For anyone lucky enough to have witnessed the last Barbican residency from Riccardo Chailly and the Leipzig Gewandhaus Orchestra, the striking, thoughtful and vivid accounts of Brahms they gave here should not be a surprise.
In Brahms’ Piano Concerto no. 2, however, orchestra outdid soloist. Volodos, for all his volcanic energy, sometimes lacked the necessary tenderness and directness of expression – as in his first solo, where his excessive rubato continually obstructed the passage’s inexorable pull towards the explosive tutti entry. His risk taking when it came to dynamics, however, was thrilling and lead to his pianissimo being integrated deep within the orchestral texture. In second movement a snatched third beat meant the expansive rhythmic feel was lost – here he could have learnt something from the lower strings who imbued their lines with exactly the right fatness. Indeed, the orchestral were electric throughout, never more so than in the perfectly judged transition into trio.
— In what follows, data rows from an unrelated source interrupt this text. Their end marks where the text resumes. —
import Summits.KontsevichZagierPeriods.KontsevichZagierPeriods.Theorems.HurwitzMicroSectorsNormalFormPrincipleLevelOne
import Summits.KontsevichZagierPeriods.KontsevichZagierPeriods.Theorems.HurwitzMicroSectorsNormalFormPrincipleSlabASubPtK20
import Summits.KontsevichZagierPeriods.KontsevichZagierPeriods.Theorems.HurwitzMicroSectorsNormalFormPrincipleAlgCarriers
import Summits.KontsevichZagierPeriods.KontsevichZagierPeriods.Theorems.HurwitzMicroSectorsNormalFormPrincipleM2FiveZetaTwo

/-!
# `NormalFormPrinciple` (stmt-KontsevichZagierPeriods-3869), line `SketchIdeator1` — leaf `stub_boxRigidity`:
# level two with real-algebraic coefficients: the merge gadget and the coordinate swap (rule 2)

Registered sub-goal `levelTwo_merge_and_swap` of the layer "Conjecture 1 for
`[(0,1)², P(x,y)/(1 − x²y²)]` with `P ∈ (ℚ̄ ∩ ℝ)[x,y]`" (lead file `…AlgLevelTwo`): the two rule-2
moves of the algebraic level-one layer (`…AlgMergeAndSwap`), ported from the kernel `1/(1 − xy)`
to the kernel `1/(1 − x²y²)`.

1. The MERGE GADGET `(x₀,x₁) ↦ (x₀, x₀x₁)`: for `b < a` and `c` real algebraic, the box
   representation `N = [(0,1)², c x₀^a x₁^b/(1 − x₀²x₁²)]` and the triangle representation
   `R = [T, c z₀^{a−b−1} z₁^b/(1 − z₁²)]`, `T = {0 < z₀ < 1, 0 ≤ z₁ ≤ z₀}`, differ by a relation:
   `N` is congruent (rule 1, two null edges `x₁ ∈ {0,1}`) to the same integrand on the band-box
   `{0 < x₀ < 1, 0 ≤ x₁ ≤ 1}`, which the substitution `z₁ = x₀x₁` along the last coordinate
   (`KZ.of_sub_of_mem_relations_of_affine`, `α = 0`, `β = x₀`, Jacobian `x₀`) carries onto `T`,
   with `c x₀^{a−b−1}(x₀x₁)^b/(1 − (x₀x₁)²) · x₀ = c x₀^a x₁^b/(1 − x₀²x₁²)`. The integrand is the
   product of the `ℚ`-semialgebraic constant `c` (`isSemialgebraicFunOn_const_of_isAlgebraic`) and
   the rational function `x₀^a x₁^b/(1 − x₀²x₁²)`, whose denominator is positive on the band-box.
2. The COORDINATE SWAP `x₀ ↔ x₁`:
   `[(0,1)², c x₀^a x₁^b/(1 − x₀²x₁²)] ≡ [(0,1)², c x₀^b x₁^a/(1 − x₀²x₁²)]`
   (`KZ.of_sub_of_reindex_mem_relations` with `Equiv.swap 0 1`, then congruence of integrands; the
   kernel is swap-invariant).

References: M. Kontsevich, D. Zagier, *Periods* (2001), §1.2 rules (1), (2). No new definitions.
-/

noncomputable section

open MeasureTheory Set
open Literature.NumberTheory.Transcendental Literature.NumberTheory.Transcendental.KZ
open Literature.ModelTheory.ExponentialFields (IsSemialgebraic)

namespace Summit.KontsevichZagierPeriods.HurwitzMicroSectors.NormalFormPrinciple.PiBox.AlgLevelTwo

open Summit.KontsevichZagierPeriods.HurwitzMicroSectors.NormalFormPrinciple.PiBox.LevelOne
  (merge_snoc_init_apply_zero merge_snoc_init_apply_one)

/-- The level-two merge identity
`c x^a t^b/(1 − x² t²) = c x^{a−b−1} (x t)^b/(1 − (x t)²) · x` for `b < a`
(`a = (a − b − 1) + b + 1`). [folklore] -/
theorem lt2_merge_identity {a b : ℕ} (hab : b < a) (c x t : ℝ) :
    c * (x ^ a * t ^ b) / (1 - x ^ 2 * t ^ 2) =
      c * (x ^ (a - b - 1) * (x * t) ^ b) / (1 - (x * t) ^ 2) * x := by
  obtain ⟨k, rfl⟩ : ∃ k, a = b + 1 + k := ⟨a - (b + 1), by omega⟩
  have hk : b + 1 + k - b - 1 = k := by omega
  rw [hk, mul_pow x t 2]
  ring

/-- The level-two merge identity at a point `z` of the band-box, the substituted point being
`(z₀, z₀ z₁) = Fin.snoc (Fin.init z) (0 + z₀ z₁)` (the shape produced by
`KZ.of_sub_of_mem_relations_of_affine` with `α = 0`, `β = z₀`). [folklore] -/
theorem lt2_merge_identity_snoc {a b : ℕ} (hab : b < a) (c : ℝ) (z : Fin 2 → ℝ) :
    c * (z 0 ^ a * z 1 ^ b) / (1 - z 0 ^ 2 * z 1 ^ 2) =
      c * ((Fin.snoc (Fin.init z) (0 + Fin.init z 0 * z (Fin.last 1)) : Fin 2 → ℝ) 0 ^ (a - b - 1) *
          (Fin.snoc (Fin.init z) (0 + Fin.init z 0 * z (Fin.last 1)) : Fin 2 → ℝ) 1 ^ b) /
        (1 - (Fin.snoc (Fin.init z) (0 + Fin.init z 0 * z (Fin.last 1)) : Fin 2 → ℝ) 1 ^ 2) *
        Fin.init z 0 := by
  have hi : Fin.init z 0 = z 0 := rfl
  have hl : z (Fin.last 1) = z 1 := rfl
  rw [merge_snoc_init_apply_zero z, merge_snoc_init_apply_one z, hi, hl, zero_add]
  exact lt2_merge_identity hab c (z 0) (z 1)

/-- On the band-box `{0 < x₀ < 1, 0 ≤ x₁ ≤ 1}` the level-two denominator is positive:
`0 < 1 − x₀² x₁²` (since `0 ≤ x₀x₁ < 1`). [folklore] -/
theorem lt2_denom_pos {x : Fin 2 → ℝ} (h : (0 < x 0 ∧ x 0 < 1) ∧ 0 ≤ x 1 ∧ x 1 ≤ 1) :
    0 < 1 - x 0 ^ 2 * x 1 ^ 2 := by
  have hp : 0 ≤ x 0 * x 1 := mul_nonneg h.1.1.le h.2.1
  have h01 : x 0 * x 1 ≤ x 0 * 1 := mul_le_mul_of_nonneg_left h.2.2 h.1.1.le
  have hlt : x 0 * x 1 < 1 := by linarith [h.1.2]
  have hsq : x 0 ^ 2 * x 1 ^ 2 = (x 0 * x 1) * (x 0 * x 1) := by ring
  rw [hsq]
  nlinarith [mul_nonneg hp (sub_nonneg.2 hlt.le)]

/-- The integrand `c x₀^a x₁^b/(1 − x₀²x₁²)` with a real-algebraic coefficient `c` is
`ℚ`-semialgebraic on the band-box `{0 < x₀ < 1, 0 ≤ x₁ ≤ 1}` (where `1 − x₀²x₁² > 0`): it is the
product of the `ℚ`-definable constant `c` and a quotient of polynomials over `ℚ`.
[cite: KontsevichZagier2001, §1.1] -/
theorem lt2_isSemialgebraicFunOn_alg_monomial_div (a b : ℕ) {c : ℝ} (hc : IsAlgebraic ℚ c)
    (hB : IsSemialgebraic ℚ
      (KZlog.band {y : Fin 1 → ℝ | 0 < y 0 ∧ y 0 < 1} (fun _ => (0:ℝ)) (fun _ => (1:ℝ)))) :
    IsSemialgebraicFunOn ℚ
      (KZlog.band {y : Fin 1 → ℝ | 0 < y 0 ∧ y 0 < 1} (fun _ => (0:ℝ)) (fun _ => (1:ℝ)))
      (fun x => c * (x 0 ^ a * x 1 ^ b) / (1 - x 0 ^ 2 * x 1 ^ 2)) := by
  have hq : ∀ x ∈ KZlog.band {y : Fin 1 → ℝ | 0 < y 0 ∧ y 0 < 1} (fun _ => (0:ℝ)) (fun _ => (1:ℝ)),
      MvPolynomial.aeval x
        (1 - MvPolynomial.X 0 ^ 2 * MvPolynomial.X 1 ^ 2 : MvPolynomial (Fin 2) ℚ) ≠ 0 := by
    intro x hx
    have h : (0 < x 0 ∧ x 0 < 1) ∧ 0 ≤ x 1 ∧ x 1 ≤ 1 := hx
    simp only [map_sub, map_mul, map_one, map_pow, MvPolynomial.aeval_X]
    exact (lt2_denom_pos h).ne'
  refine (IsSemialgebraicFunOn.mul_holds (isSemialgebraicFunOn_const_of_isAlgebraic hB hc)
    (isSemialgebraicFunOn_aeval_div_aeval hB (MvPolynomial.X 0 ^ a * MvPolynomial.X 1 ^ b)
      (1 - MvPolynomial.X 0 ^ 2 * MvPolynomial.X 1 ^ 2) hq)).congr fun x _ => ?_
  simp only [Pi.mul_apply, map_sub, map_mul, map_one, map_pow, MvPolynomial.aeval_X]
  ring

/-- **The level-two merge gadget with a real-algebraic coefficient** (Kontsevich–Zagier rule 2).
For `b < a` and `c` real algebraic, the box representation `N = [(0,1)², c x₀^a x₁^b/(1 − x₀²x₁²)]`
and the triangle representation `R = [T, c z₀^{a−b−1} z₁^b/(1 − z₁²)]`,
`T = {0 < z₀ < 1, 0 ≤ z₁ ≤ z₀}`, differ by a relation: `N` is congruent (rule 1, two null edges)
to the same integrand on the band-box `{0 < x₀ < 1, 0 ≤ x₁ ≤ 1}`, which the substitution
`z₁ = x₀x₁` along the last coordinate (`KZ.of_sub_of_mem_relations_of_affine`, `α = 0`, `β = x₀`,
Jacobian `x₀`) carries onto `T` with
`c x₀^{a−b−1}(x₀x₁)^b/(1 − (x₀x₁)²) · x₀ = c x₀^a x₁^b/(1 − x₀²x₁²)`. Port of
`…PiBox.AlgLevelOne.alg_merge_box_sub_triangle`. [cite: KontsevichZagier2001, §1.2 rules (1), (2)] -/
theorem lt2_merge_box_sub_triangle (a b : ℕ) (c : ℝ) (hc : IsAlgebraic ℚ c) (hab : b < a)
    (N R : IntegralRep 2)
    (hNd : N.domain = {x | ∀ i, x i ∈ Set.Ioo (0:ℝ) 1})
    (hNi : EqOn N.integrand (fun x => c * (x 0 ^ a * x 1 ^ b) / (1 - x 0 ^ 2 * x 1 ^ 2)) N.domain)
    (hRd : R.domain = KZlog.band {y : Fin 1 → ℝ | 0 < y 0 ∧ y 0 < 1} (fun _ => (0:ℝ)) (fun y => y 0))
    (hRi : EqOn R.integrand (fun z => c * (z 0 ^ (a - b - 1) * z 1 ^ b) / (1 - z 1 ^ 2)) R.domain) :
    of N - of R ∈ relations := by
  -- the open base `G = (0,1) ⊆ ℝ¹` and the band-box `B₀` over it
  have hG : IsSemialgebraic ℚ {y : Fin 1 → ℝ | 0 < y 0 ∧ y 0 < 1} :=
    isSemialgebraic_unitInterval_fin_one
  have hGo : IsOpen {y : Fin 1 → ℝ | 0 < y 0 ∧ y 0 < 1} :=
    isOpen_Ioo.preimage (continuous_apply 0)
  have hB : IsSemialgebraic ℚ
      (KZlog.band {y : Fin 1 → ℝ | 0 < y 0 ∧ y 0 < 1} (fun _ => (0:ℝ)) (fun _ => (1:ℝ))) :=
    KZlog.isSemialgebraic_band (by simpa using isSemialgebraicFunOn_ratCast hG 0)
      (by simpa using isSemialgebraicFunOn_ratCast hG 1)
  -- the explicit integrand is semialgebraic on the band-box (its denominator is positive there)
  have hsa : IsSemialgebraicFunOn ℚ
      (KZlog.band {y : Fin 1 → ℝ | 0 < y 0 ∧ y 0 < 1} (fun _ => (0:ℝ)) (fun _ => (1:ℝ)))
      (fun x => c * (x 0 ^ a * x 1 ^ b) / (1 - x 0 ^ 2 * x 1 ^ 2)) :=
    lt2_isSemialgebraicFunOn_alg_monomial_div a b hc hB
  -- ... and integrable there: the band-box is the open box plus two null edges
  have hNint : IntegrableOn
      (fun x : Fin 2 → ℝ => c * (x 0 ^ a * x 1 ^ b) / (1 - x 0 ^ 2 * x 1 ^ 2))
      N.domain := N.integrableOn.congr_fun hNi (IntegralRep.measurableSet_domain_holds N)
  have hsub : KZlog.band {y : Fin 1 → ℝ | 0 < y 0 ∧ y 0 < 1} (fun _ => (0:ℝ)) (fun _ => (1:ℝ)) ⊆
      N.domain ∪ ({z | z 1 = 0} ∪ {z | z 1 = 1}) := by
    intro z hz
    have h : (0 < z 0 ∧ z 0 < 1) ∧ 0 ≤ z 1 ∧ z 1 ≤ 1 := hz
    rcases h.2.1.eq_or_lt with h0 | h0
    · exact Or.inr (Or.inl h0.symm)
    rcases h.2.2.lt_or_eq with h1 | h1
    · refine Or.inl ?_
      rw [hNd]
      exact Fin.forall_fin_two.2 ⟨⟨h.1.1, h.1.2⟩, ⟨h0, h1⟩⟩
    · exact Or.inr (Or.inr h1)
  have hint : IntegrableOn
      (fun x : Fin 2 → ℝ => c * (x 0 ^ a * x 1 ^ b) / (1 - x 0 ^ 2 * x 1 ^ 2))
      (KZlog.band {y : Fin 1 → ℝ | 0 < y 0 ∧ y 0 < 1} (fun _ => (0:ℝ)) (fun _ => (1:ℝ))) :=
    (hNint.union ((IntegrableOn.of_measure_zero
      (Measure.pi_hyperplane (fun _ => (volume : Measure ℝ)) 1 0)).union
      (IntegrableOn.of_measure_zero
        (Measure.pi_hyperplane (fun _ => (volume : Measure ℝ)) 1 1)))).mono_set hsub
  -- the representation `r = [B₀, c x₀^a x₁^b/(1 − x₀²x₁²)]`
  obtain ⟨r, hrd, hri⟩ : ∃ r : IntegralRep 2,
      r.domain = KZlog.band {y : Fin 1 → ℝ | 0 < y 0 ∧ y 0 < 1} (fun _ => (0:ℝ)) (fun _ => (1:ℝ)) ∧
      r.integrand = fun x => c * (x 0 ^ a * x 1 ^ b) / (1 - x 0 ^ 2 * x 1 ^ 2) :=
    ⟨⟨_, _, hB, hsa, hint⟩, rfl, rfl⟩
  -- (rule 1) `N` versus `r`: restriction to the open box and congruence
  have hEr : N.domain ⊆ r.domain := by
    intro z hz
    rw [hNd] at hz
    have h0 := hz 0
    have h1 := hz 1
    rw [hrd]
    show (0 < z 0 ∧ z 0 < 1) ∧ 0 ≤ z 1 ∧ z 1 ≤ 1
    exact ⟨⟨h0.1, h0.2⟩, h1.1.le, h1.2.le⟩
  have hnull : volume (r.domain \ N.domain) = 0 := by
    refine measure_mono_null (fun z hz => ?_)
      (measure_union_null (Measure.pi_hyperplane (fun _ => (volume : Measure ℝ)) 1 0)
        (Measure.pi_hyperplane (fun _ => (volume : Measure ℝ)) 1 1))
    rcases hsub (hrd ▸ hz.1) with h | h
    · exact absurd h hz.2
    · exact h
  have e1 : of r - of (r.restrict N.domain N.isSemialgebraic_domain hEr) ∈ relations :=
    r.of_sub_of_restrict_mem_relations N.isSemialgebraic_domain hEr hnull
  have e2 : of N - of (r.restrict N.domain N.isSemialgebraic_domain hEr) ∈ relations :=
    of_sub_of_mem_relations_of_eqOn rfl (by rw [IntegralRep.integrand_restrict, hri]; exact hNi)
  -- (rule 2) `r` versus `R`: the substitution `z₁ = x₀ x₁` along the last coordinate
  have key : ∀ z ∈ r.domain, r.integrand z =
      R.integrand (Fin.snoc (Fin.init z) (0 + Fin.init z 0 * z (Fin.last 1))) * Fin.init z 0 := by
    intro z hz
    rw [hrd] at hz
    obtain ⟨hzG, h0, h1⟩ := KZlog.mem_band.1 hz
    have hx : 0 < Fin.init z 0 ∧ Fin.init z 0 < 1 := hzG
    have h0' : 0 ≤ z (Fin.last 1) := h0
    have h1' : z (Fin.last 1) ≤ 1 := h1
    have hw : (Fin.snoc (Fin.init z) (0 + Fin.init z 0 * z (Fin.last 1)) : Fin 2 → ℝ) ∈
        R.domain := by
      rw [hRd]
      refine KZlog.mem_band.2 ?_
      rw [Fin.init_snoc, Fin.snoc_last]
      exact ⟨hzG, by nlinarith [mul_nonneg hx.1.le h0'],
        by nlinarith [mul_le_mul_of_nonneg_left h1' hx.1.le]⟩
    rw [hRi hw, hri]
    exact lt2_merge_identity_snoc hab c z
  have e3 : of r - of R ∈ relations :=
    of_sub_of_mem_relations_of_affine (m := 1) hGo (α := fun _ => (0:ℝ)) (β := fun y => y 0)
      (a := fun _ => (0:ℝ)) (b := fun _ => (1:ℝ)) (a' := fun _ => (0:ℝ)) (b' := fun y => y 0)
      (by simpa using isSemialgebraicFunOn_ratCast hG 0) (isSemialgebraicFunOn_apply hG 0)
      (differentiableOn_const 0) (differentiableOn_apply 0 _) (fun y hy => hy.1) r R hrd hRd
      (fun y _ => by ring) (fun y _ => by ring) key
  -- bookkeeping
  have e : of N - of R = (of N - of (r.restrict N.domain N.isSemialgebraic_domain hEr)) -
      (of r - of (r.restrict N.domain N.isSemialgebraic_domain hEr)) + (of r - of R) := by
    abel
  rw [e]
  exact relations.add_mem (relations.sub_mem e2 e1) e3

/-- **Coordinate swap with a real coefficient at level two** (rule 2):
`[(0,1)², c x₀^a x₁^b/(1 − x₀²x₁²)] ≡ [(0,1)², c x₀^b x₁^a/(1 − x₀²x₁²)]`, by reindexing along
`Equiv.swap 0 1` (`KZ.of_sub_of_reindex_mem_relations`) and congruence of the integrands on the
(swap-invariant) open box; the kernel `1/(1 − x₀²x₁²)` is swap-invariant. Port of
`…PiBox.AlgLevelOne.alg_swap_monomial_sub_mem_relations`.
[cite: KontsevichZagier2001, §1.2 rule (2)] -/
theorem lt2_swap_monomial_sub_mem_relations (a b : ℕ) (c : ℝ) (N N' : IntegralRep 2)
    (hNd : N.domain = {x | ∀ i, x i ∈ Set.Ioo (0:ℝ) 1})
    (hNi : EqOn N.integrand (fun x => c * (x 0 ^ a * x 1 ^ b) / (1 - x 0 ^ 2 * x 1 ^ 2)) N.domain)
    (hN'd : N'.domain = {x | ∀ i, x i ∈ Set.Ioo (0:ℝ) 1})
    (hN'i : EqOn N'.integrand (fun x => c * (x 0 ^ b * x 1 ^ a) / (1 - x 0 ^ 2 * x 1 ^ 2))
      N'.domain) :
    of N - of N' ∈ relations := by
  have h1 := of_sub_of_reindex_mem_relations N (Equiv.swap (0 : Fin 2) 1)
  have hd : (N.reindex (Equiv.swap (0 : Fin 2) 1)).domain = {x | ∀ i, x i ∈ Set.Ioo (0:ℝ) 1} := by
    ext w
    simp only [IntegralRep.reindex_domain, hNd, mem_setOf_eq, Fin.forall_fin_two,
      Equiv.swap_apply_left, Equiv.swap_apply_right]
    tauto
  have h2 : of (N.reindex (Equiv.swap (0 : Fin 2) 1)) - of N' ∈ relations := by
    refine of_sub_of_mem_relations_of_eqOn (hN'd.trans hd.symm) fun w hw => ?_
    have hw' : (fun i => w (Equiv.swap (0 : Fin 2) 1 i)) ∈ N.domain := by
      rw [IntegralRep.reindex_domain] at hw
      exact hw
    rw [IntegralRep.reindex_integrand]
    show N.integrand (fun i => w (Equiv.swap (0 : Fin 2) 1 i)) = N'.integrand w
    rw [hNi hw', hN'i (hN'd ▸ hd ▸ hw)]
    simp only [Equiv.swap_apply_left, Equiv.swap_apply_right]
    ring
  have e : of N - of N' = (of N - of (N.reindex (Equiv.swap (0 : Fin 2) 1))) +
      (of (N.reindex (Equiv.swap (0 : Fin 2) 1)) - of N') := by abel
  rw [e]
  exact relations.add_mem h1 h2

/-- **Stub T1 (merge gadget `u = xy` + swap for the kernel `1/(1 − x²y²)`, rule 2).** For a
real-algebraic coefficient `c` and exponents `a, b`:
(1) if `b < a`, the box representation `[(0,1)², c x₀^a x₁^b/(1 − x₀²x₁²)]` and the triangle
representation `[{0 < z₀ < 1, 0 ≤ z₁ ≤ z₀}, c z₀^{a−b−1} z₁^b/(1 − z₁²)]` differ by a KZ relation
(null edges, rule 1, then the merge substitution `z₁ = x₀x₁`, rule 2);
(2) the box representations with integrands `c x₀^a x₁^b/(1 − x₀²x₁²)` and
`c x₀^b x₁^a/(1 − x₀²x₁²)` differ by a KZ relation (the coordinate swap, rule 2).
[cite: KontsevichZagier2001, §1.2 rules (1), (2)] -/
theorem levelTwo_merge_and_swap (a b : ℕ) (c : ℝ) (hc : IsAlgebraic ℚ c) :
    (b < a → ∀ (N R : IntegralRep 2),
      N.domain = {x | ∀ i, x i ∈ Set.Ioo (0:ℝ) 1} →
      EqOn N.integrand (fun x => c * (x 0 ^ a * x 1 ^ b) / (1 - x 0 ^ 2 * x 1 ^ 2)) N.domain →
      R.domain = KZlog.band {y : Fin 1 → ℝ | 0 < y 0 ∧ y 0 < 1} (fun _ => (0:ℝ)) (fun y => y 0) →
      EqOn R.integrand (fun z => c * (z 0 ^ (a - b - 1) * z 1 ^ b) / (1 - z 1 ^ 2)) R.domain →
      of N - of R ∈ relations) ∧
    (∀ (N N' : IntegralRep 2),
      N.domain = {x | ∀ i, x i ∈ Set.Ioo (0:ℝ) 1} →
      EqOn N.integrand (fun x => c * (x 0 ^ a * x 1 ^ b) / (1 - x 0 ^ 2 * x 1 ^ 2)) N.domain →
      N'.domain = {x | ∀ i, x i ∈ Set.Ioo (0:ℝ) 1} →
      EqOn N'.integrand (fun x => c * (x 0 ^ b * x 1 ^ a) / (1 - x 0 ^ 2 * x 1 ^ 2)) N'.domain →
      of N - of N' ∈ relations) := by
  exact ⟨fun hab N R hNd hNi hRd hRi => lt2_merge_box_sub_triangle a b c hc hab N R hNd hNi hRd hRi,
    fun N N' hNd hNi hN'd hN'i => lt2_swap_monomial_sub_mem_relations a b c N N' hNd hNi hN'd hN'i⟩

end Summit.KontsevichZagierPeriods.HurwitzMicroSectors.NormalFormPrinciple.PiBox.AlgLevelTwo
The Andante which followed was little short of revelatory. This was Volodos at his most unaffected and affecting; his first lonely solo was understated and all the more devastating for it whilst his hard-edged sound particularly suited the moments of knotted chromaticism. Orchestrally, if principal cellist Jürnjakob Timm’s saccharine, slightly unstable tone in the opening couldn’t quite match the gracious bloom of Susanne Wettemann’s oboe contributions, the care and intimacy with which his colleagues accompanied him more than made up for it. Drawing out the deeply sonorous horn pedals and exquisitely weighted chords in the lower winds Chailly expertly lead us to the movement’s extraordinarily still centre. Following fast on the Andante’s heels, the finale was joyous and driving, with scintillating violin pizzicati and agile piccolo and flute.
In the first movement of Brahms’ Symphony no. 2 in D major, occasionally the problems of over-thinking an interpretation became apparent as Chailly’s diligence led to details becoming over-exaggerated; the movement’s opening bass motif became a bulging anomaly rather than the germ from which the rest of the work sprung naturally whilst in the second subject the individual articulation marks were overdone at the expense of the broader sense of line. The breezy tempo, when twinned with Chailly’s impressive sense of large-scale form and harmonic direction, made for an exhilarating journey, though sometimes led to dissipation of that tension – so particular to Brahms – between pushing forward and holding back, pouring out and holding in. The coda, however, displayed all the aural clarity and transparency of texture we have come to expect from this crack-team.
More insights came in the symphony’s two middle movements, where Chailly emphasised the glowering brass interjections in the Adagio’s tempestuous sections more than usual, whilst in the third movement the contrast between the easy lilting melody of the opening and the vigorous scurrying figurations of the second part could hardly have been made more dynamic and persuasive.
In the closing movement the Gewandhaus exhibited excellent poise and control; muscular and boisterous in its festive syncopations but also precise and polished when needed. Chailly was correct to observe that the final return of second subject should be quieter than the music that proceeds it but, by overemphasising the point, instead of a full Brahmsian poco forte at this crucial moment of arrival we got a stingy, forced mezzo piano. This detail was quickly forgotten, though, as Chailly propelled the orchestra forwards into a coda of dizzying excitement.
An encore – the first of Brahms’ Hungarian Dances – reinforced just what a classy outfit the Gewandhaus are, with gutsy, impeccably phrased strings with robust, characterful winds to match. If not all of the ideas presented here convinced, this concert still thrilled and provoked in equal measure. Chailly’s detailed yet spontaneous approach to these masterpieces together with his warm, generous rapport with the players ensured this was a glorious and memorable evening of music making.